I head up through the town, but there's not too much to catch the imagination. Some old famed houses with ornate windows extending over alleyways. That evening I consume my first kebab. Nothing to write home about, but I'm sure I'd be able to compare it to the competition over the next few weeks.

Harran

Next day I head for Harran, which is about 18 km from the Syrian border. After the 90 minute Dolmus (minibus) ride, I have a welcoming party off the bus. About 6 teenagers are full of information and tips. They were very clear that as well as being my guide, they offered a whole lot more: protection! Kids around the castle haven't got the best reputation for driving foreigners nuts. They appointed Jahal as my guide for the morning. He looked streetwise, but also very nervous. Probably because I told him he was getting no money. Not nice I know, I didn't want him getting cocky on me!

First stop an old mosque that originally served as a university looking out over the plain. An arch and minaret are all that survive. Then on to the village that have made Harran famous, for the beehive houses. They were not the crumbling relics that I was expecting, but actually lived and maintained in by the locals. The roofs of the houses are in a beehive shape, built internally with brick and then encrusted on the outside with mud.

On the edge of the village is an ancient castle. Jahal is doing his job. There are actually lots of people there to trouble me. He is telling them that I'm from Istanbul. Not sure if they buy it but they stay off. The local language is Arabic, so maybe they know no better? The castle isn't much, but Jahal is doing his best to show me the highlights. The real highlight is the view over the flat plain into Syria. Before the Turkish irrigation projects, wheat was the only crop the locals could grow, but now they have more scope growing more lucrative cotton crops. The damming and irrigation caused a lot of problems with their neighbours, but it certainly has made a difference to the people here.

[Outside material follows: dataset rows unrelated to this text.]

import Mathlib.MeasureTheory.Function.LpSeminorm.Basic
import Mathlib.MeasureTheory.Function.LpSeminorm.Monotonicity
import Mathlib.MeasureTheory.Function.LpSeminorm.TriangleInequality
import Mathlib.MeasureTheory.Function.StronglyMeasurable.AEStronglyMeasurable
import Mathlib.MeasureTheory.Integral.IntegrableOn
import Mathlib.MeasureTheory.Integral.IntervalIntegral.FundThmCalculus
import Mathlib.MeasureTheory.Measure.Prod
import Literature.Analysis.FluidPDE.ElgindiSelfSimilarEquations
import HarnessLib

/-!
# Non-triviality of the Elgindi–Ghoul–Masmoudi rescaled vorticity from the `𝓗⁰` control

Topic `Literature/Analysis/FluidPDE`. Proof file (everything proved, no named facts) on the
decomposition path of `Literature.Analysis.FluidPDE.ElgindiGhoulMasmoudi2021_blowupSolution`:
the step "`W(s) = F + ε(s)` stays bounded away from `0` in `L^∞`" by which the stability theorem
of Elgindi–Ghoul–Masmoudi (Camb. J. Math. 9 (2021), §2.5 Thm 2: `𝓔(s) ≤ C𝓔₀e^{−κs}`, hence
`‖W(s) − F‖_{𝓗⁰} → 0`) feeds the Beale–Kato–Majda divergence `∫₀ᵗ‖ω‖_∞ → ∞`
(`λ(s)‖ω(t(s))‖_∞ = sup|W(s)|`, `DynamicRescalingBKM.lean`) — a step the source leaves to the reader
("from which Theorem 1 and its Corollary follow", p. 9). No `L^∞` embedding of `𝓗ᵏ` is used: the
argument is an `L²` comparison on the fixed box `B = [1, 2] × [π/6, π/3]` inside the quarter
strip, where the `𝓗⁰` weight `w(z)/sin^{η/2}(2θ)` is `≥ 1` (so `‖·‖_{L²(B)} ≤ ‖·‖_{𝓗⁰}`) and the
explicit profile is large: `F_*(z, θ) = (Γ(θ)/c)·4αz/(1+z)² ≥ 4α/9` on `B` for `0 < α ≤ 1`
(`c = ∫₀^{π/2}KΓ ≤ ∫₀^{π/2}K = 1`, `Γ = (sin θ cos²θ)^{α/3} ≥ (1/8)^{1/3} = 1/2` on `[π/6, π/3]`,
`4z/(1+z)² ≥ 8/9` on `[1, 2]`). If `F` is `𝓗⁰`-close to `aF_*`, `a ≈ 1`, and `W(s)` is `𝓗⁰`-close
to `F`, the triangle inequality in `L²(B)` bounds `sup_{strip}|W(s)|` from below
(`ofReal_le_iSup_of_decay`: `sup|W(s)| ≥ α/9` once `C₀α ≤ 1/2`, `C₀α ≤ √(π/6)/18` and
`‖W(s) − F‖_{𝓗⁰} ≤ (α/18)√(π/6)`).

Sources: [ElgindiGhoulMasmoudi2021] §2.3 (`F = F_* + α²g`), §2.5 Thm 2, §1.7 (the norms);
[Elgindi2021] §1.7.1 (`K`, `Γ`, `1/10 ≤ c ≤ 10`). Used from Mathlib: `eLpNorm` with
`le_eLpNorm_of_bddBelow`, `eLpNorm_le_of_ae_bound`, `eLpNorm_sub_le`,
`eLpNorm_eq_lintegral_rpow_enorm_toReal`, `ContinuousOn.aestronglyMeasurable`,
`Measure.volume_eq_prod`, `Real.volume_Icc`, `Real.strictMonoOn_sin`, `Real.strictAntiOn_cos`,
`intervalIntegral.integral_eq_sub_of_hasDerivAt`, `intervalIntegral.integral_mono_on`.
-/

noncomputable section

I head back to Urfa (and throw a few bob to Jahal) and the only thing left on the agenda is the citadel that overlooks Golbasi from on top of the hill. The weather has clouded in, but nothing more serious than a few drops of rain. Waking around it, it really is a perfect location for a fortress. A natural gorge runs around three sides with the front easily protected with the steep hill running into the town. I sit in the Golbasi park and watch the world go by. The shoe shine boys are on their daily rounds. They really do seem to so a good job and the locals have no problem using them. They carry a pair of flip-flops with them for the comfort of the paying customer, all part of the service.